Она взяла со стола веер и стала заслонять им лицо то от огня, то от него. При неясном свете ее маленькое лицо, сужавшееся книзу и увеличенное массой тяжелых темных волос, лукавый и ленивый взгляд напоминали японку; в ней было очарование, озаряющее каждую женщину, когда она счастлива. Трудно сказать, понимала ли она его чувства. Они еще о чем-то поговорили, потом она вернулась к тому, что он уже сказал. Она искоса взглянула на него из-за веера, и веер замер.
— Так, значит, Айрин говорит обо мне? — спросила она.
— Да. А может, это я говорю.

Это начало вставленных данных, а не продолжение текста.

import Summits.ResolutionOfSingularities.ResolutionOfSingularities.Theorems.PAlterationAssembly2
import Summits.ResolutionOfSingularities.ResolutionOfSingularities.Theorems.PAlterationPialtReductions
import HarnessLib

/-!
# `Pialt` (crux stmt-ResolutionOfSingularities-0555): the radicial-cover form

Companion to `PAlterationPialtKnownCases.lean` / `PAlterationPialtReductions.lean` /
`PAlterationPialtProjective.lean` (landed `--supports stmt-ResolutionOfSingularities-0555`; does
not close the item). The crux `Pialt` (positive-characteristic slice of the open Abramovich–Oort
conjecture, Temkin 2013 Conj. 1.3.1) asks for a purely inseparable REGULAR ALTERATION of every
integral variety. Here it is recast, unconditionally, as a statement about FINITE RADICIAL COVERS:

* `exists_radicialCover_hasResolution_of_pialtConclusion` — over a field of characteristic `p`,
  if a NORMAL integral separated `X` of finite type has a proper surjective `g : X₁ → X` with `X₁`
  integral regular, finite and universally injective over a dense open, then `X` has a finite,
  universally injective, surjective cover `h : X'' → X` by an integral scheme `X''` which ADMITS A
  RESOLUTION: `X'' :=` the normalisation of `X` in `X₁` (Stein factorisation `g = g' ≫ h`); `h` is
  finite (E. Noether) and radicial because `X` is normal and `K(X₁)/K(X)` is purely inseparable;
  `g'` is proper birational (Zariski's Main Theorem), so the regular `X₁` resolves `X''`. This is
  the in-tree `Assembly2` machinery (`isFinite_fromNormalization_of_finiteDimensional`,
  `universallyInjective_fromNormalization`, `hasResolution_normalization_of_isRegular`) with the
  `RadicialBottom` step removed;
* `pialtConclusion_of_exists_radicialCover_hasResolution` — conversely such a cover with a
  resolution `X̃ → X''` composes to a purely inseparable regular alteration `X̃ → X'' → X`;
* `pialt_iff_forall_normal_exists_radicialCover_hasResolution` — **`Pialt` ⇔ every normal
  integral variety over a field of characteristic `p` has a finite radicial cover by an integral
  scheme admitting a resolution of singularities** (with `pialt_iff_forall_normal`).

Reading: a purely inseparable regular alteration of a normal `X` is EXACTLY the choice of one
finite purely inseparable extension `K'/K(X)` (namely `K(X'')`) whose normalisation `X''` is
resolvable. Temkin's inseparable local uniformization (Temkin 2013, Thm. 1.3.2) provides, for each
valuation `v` of `K(X)`, such a `K'_v` uniformizing `v`; the conjecture asks for one `K'` serving
all valuations at once and for the patching of the local uniformizations on its normalisation.

Sources: M. Temkin, J. Algebra 373 (2013), §1.3 and Rem. 1.3.5(i); A. J. de Jong, Publ. Math.
IHÉS 83 (1996), 2.20; Q. Liu, *Algebraic Geometry and Arithmetic Curves*, Prop. 4.1.27;
Stacks Project, Tags 035Q, 0BXR, 03H0.
-/

noncomputable section

set_option linter.dupNamespace false -- mandated namespace of this single-conjunct summit

namespace Summit.ResolutionOfSingularities.ResolutionOfSingularities.Theorems

open CategoryTheory AlgebraicGeometry TopologicalSpace
open Literature.AlgebraicGeometry.Resolution Literature.AlgebraicGeometry.Motives
open Literature.AlgebraicGeometry.Motives.RatFn
open Summit.ResolutionOfSingularities.ResolutionOfSingularities.Theses.PAlteration (Pialt)

/-- **From a purely inseparable regular alteration to a resolvable finite radicial cover** (the
Stein-factorisation half of the route's `Assembly2`, without `RadicialBottom`): over a field of
characteristic `p`, let `X` be a NORMAL integral separated scheme of finite type admitting a proper
surjective `g : X₁ → X` with `X₁` integral regular, finite and universally injective over a dense
open. Then the normalisation `X''` of `X` in `X₁` is integral, finite (E. Noether), universally
injective (normality of `X` and pure inseparability of `K(X₁)/K(X)`) and surjective over `X`, and
`X₁ → X''` is a resolution of `X''` (proper and birational by Zariski's Main Theorem).
[cite: Temkin2013, Rem. 1.3.5(i); Liu2002, Prop. 4.1.27] -/
theorem exists_radicialCover_hasResolution_of_pialtConclusion {p : ℕ} (hp : p.Prime)
    (k : Type) [Field k] [CharP k p] (X : Scheme.{0}) (f : X ⟶ Spec (.of k)) [IsSeparated f]
    [LocallyOfFiniteType f] [QuasiCompact f] [IsIntegral X]
    (hN : ∀ x : X, IsIntegrallyClosed (X.presheaf.stalk x))
    (h : ∃ (X₁ : Scheme.{0}) (g : X₁ ⟶ X), IsProper g ∧ IsIntegral X₁ ∧ Scheme.IsRegular X₁ ∧
      Function.Surjective g.base ∧ ∃ U : X.Opens, Dense (U : Set X) ∧ IsFinite (g ∣_ U) ∧
        UniversallyInjective (g ∣_ U)) :
    ∃ (X'' : Scheme.{0}) (h : X'' ⟶ X), IsIntegral X'' ∧ IsFinite h ∧ UniversallyInjective h ∧
      Function.Surjective h.base ∧ Scheme.HasResolution X'' := by
  haveI : Fact p.Prime := ⟨hp⟩
  obtain ⟨X₁, g, hgprop, hint₁, hreg₁, hsurj, U, hUd, hfinU, huiU⟩ := h
  haveI := hgprop
  haveI := hint₁
  haveI : IsDominant g := ⟨hsurj.denseRange⟩
  -- an affine open `V ⊆ U` of `X` containing the generic point
  have hξU : genericPoint X ∈ U :=
    ((genericPoint_spec X).mem_open_set_iff U.isOpen).mpr (by simpa using hUd.nonempty)
  obtain ⟨_, ⟨V, hVaff, rfl⟩, hξV, hVU⟩ :=
    X.isBasis_affineOpens.exists_subset_of_mem_open hξU U.isOpen
  haveI : IsFinite (g ∣_ V) := morphismRestrict_of_le g (P := @IsFinite) hVU hfinU
  haveI : UniversallyInjective (g ∣_ V) :=
    morphismRestrict_of_le g (P := @UniversallyInjective) hVU huiU
  have hVaff' : IsAffineOpen (g ⁻¹ᵁ V) :=
    isAffineOpen_preimage_of_isAffineHom_morphismRestrict g hVaff
  have hfin : (g.app V).hom.Finite :=
    (IsFinite.SpecMap_iff _).mp
      ((morphismRestrict_iff_specMap_app g hVaff hVaff' (P := @IsFinite)).mp ‹_›)
  haveI : UniversallyInjective (Spec.map (g.app V)) :=
    (morphismRestrict_iff_specMap_app g hVaff hVaff' (P := @UniversallyInjective)).mp ‹_›
  -- the function field extension `K(X₁)/K(X)` is finite and purely inseparable
  haveI : FiniteDimensional X.functionField (FunctionFieldOver g) :=
    finiteDimensional_functionFieldOver_of_finite g hξV hVaff' hfin
  haveI : IsPurelyInseparable X.functionField (FunctionFieldOver g) :=
    isPurelyInseparable_functionFieldOver_of_universallyInjective g hξV hVaff'
  haveI : CharP X.functionField p := by
    let ι : k →+* X.functionField :=
      (X.presheaf.germ ⊤ (genericPoint X) trivial).hom.comp
        (f.appTop.hom.comp (Scheme.ΓSpecIso (.of k)).inv.hom)
    exact (ι.charP_iff_charP p).mp ‹_›
  -- the normalization `X'' := g.normalization` of `X` in `X₁`, `g = g' ≫ h`
  haveI hfinh : IsFinite g.fromNormalization :=
    isFinite_fromNormalization_of_finiteDimensional g f
  haveI hui : UniversallyInjective g.fromNormalization :=
    universallyInjective_fromNormalization g hN p
  have hsurjh : Function.Surjective g.fromNormalization.base := by
    intro x
    obtain ⟨x₁, hx₁⟩ := hsurj x
    refine ⟨g.toNormalization.base x₁, ?_⟩
    change (g.toNormalization ≫ g.fromNormalization).base x₁ = x
    rw [g.toNormalization_fromNormalization]
    exact hx₁
  have hne : ((g ⁻¹ᵁ V : X₁.Opens) : Set X₁).Nonempty :=
    ⟨genericPoint X₁, genericPoint_mem_preimage g hξV⟩
  exact ⟨g.normalization, g.fromNormalization, inferInstance, hfinh, hui, hsurjh,
    hasResolution_normalization_of_isRegular g hreg₁ V hne⟩

/-- **From a resolvable finite radicial cover to a purely inseparable regular alteration**: if
`h : X'' → X` is finite, universally injective and surjective with `X''` integral and `X''` admits
a resolution `π : X̃ → X''`, then `π ≫ h` is a proper surjective morphism from an integral regular
scheme, finite and universally injective over a dense open of `X` (purely inseparable alterations
compose, de Jong 1996, 2.20). [cite: DeJong1996, 2.20] -/
theorem pialtConclusion_of_exists_radicialCover_hasResolution (X : Scheme.{0}) [IsIntegral X]
    (h : ∃ (X'' : Scheme.{0}) (h : X'' ⟶ X), IsIntegral X'' ∧ IsFinite h ∧ UniversallyInjective h ∧
      Function.Surjective h.base ∧ Scheme.HasResolution X'') :
    ∃ (X' : Scheme.{0}) (g : X' ⟶ X), IsProper g ∧ IsIntegral X' ∧ Scheme.IsRegular X' ∧
      Function.Surjective g.base ∧ ∃ U : X.Opens, Dense (U : Set X) ∧ IsFinite (g ∣_ U) ∧
        UniversallyInjective (g ∣_ U) := by
  obtain ⟨X'', h, hint, hfin, hui, hsurj, hres⟩ := h
  haveI := hint
  haveI := hfin
  haveI := hui
  haveI : Surjective h := ⟨hsurj⟩
  exact pialtConclusion_of_finite_universallyInjective_surjective h
    (pialtConclusion_of_hasResolution X'' hres)

/-- **`Pialt` in radicial-cover form**: `Pialt` holds if and only if, for every prime `p`, every
field `k` of characteristic `p` and every NORMAL integral separated `k`-scheme `X` of finite type,
there is a finite, universally injective, surjective `h : X'' → X` from an integral scheme `X''`
that admits a resolution of singularities. (⇒: reduce to normal `X` by `pialt_iff_forall_normal`
— trivially, normal varieties are varieties — and Stein-factor the alteration,
`exists_radicialCover_hasResolution_of_pialtConclusion`; ⇐: compose the resolution with the cover,
`pialtConclusion_of_exists_radicialCover_hasResolution`, and use `pialt_iff_forall_normal`.) So the
conjecture separates into the choice of ONE finite purely inseparable extension `K'/K(X)` and the
resolution of the normalisation of `X` in `K'`. [cite: Temkin2013, §1.3, Rem. 1.3.5(i)] -/
theorem pialt_iff_forall_normal_exists_radicialCover_hasResolution :
    Pialt ↔ ∀ p : ℕ, p.Prime → ∀ (k : Type) [Field k] [CharP k p] (X : Scheme.{0})
      (f : X ⟶ Spec (.of k)), IsSeparated f → LocallyOfFiniteType f → QuasiCompact f →
        IsIntegral X → (∀ x : X, IsIntegrallyClosed (X.presheaf.stalk x)) →
          ∃ (X'' : Scheme.{0}) (h : X'' ⟶ X), IsIntegral X'' ∧ IsFinite h ∧
            UniversallyInjective h ∧ Function.Surjective h.base ∧ Scheme.HasResolution X'' := by
  rw [pialt_iff_forall_normal]
  refine ⟨fun H p hp k _ _ X f hs hl hq hi hN => ?_, fun H p hp k _ _ X f hs hl hq hi hN => ?_⟩
  · haveI := hs; haveI := hl; haveI := hq; haveI := hi
    exact exists_radicialCover_hasResolution_of_pialtConclusion hp k X f hN
      (H p hp k X f hs hl hq hi hN)
  · haveI := hi
    exact pialtConclusion_of_exists_radicialCover_hasResolution X (H p hp k X f hs hl hq hi hN)

end Summit.ResolutionOfSingularities.ResolutionOfSingularities.Theorems

end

Вы вправе осудить меня, если я поступаю неправильно, — сказал он.
— О, я не сказала, что неправильно, — ответила она. — Надеюсь только, что если вы говорили обо мне очень уж плохо, то сообщите и мне, чтобы я могла исправиться…
— Нет, пожалуйста, не меняйтесь! — воскликнул молодой человек.
У Пенелопы перехватило дыхание, но она продолжала решительно:
— …или отчитать вас за поношение высоких особ. — Она смотрела на веер, лежавший теперь у нее на коленях, и старалась справиться с собой, но голова ее чуть-чуть подрагивала, и она не поднимала глаз. Разговор перешел было на другое, но Кори снова вернул его к ним самим, словно только о них и шла все время речь.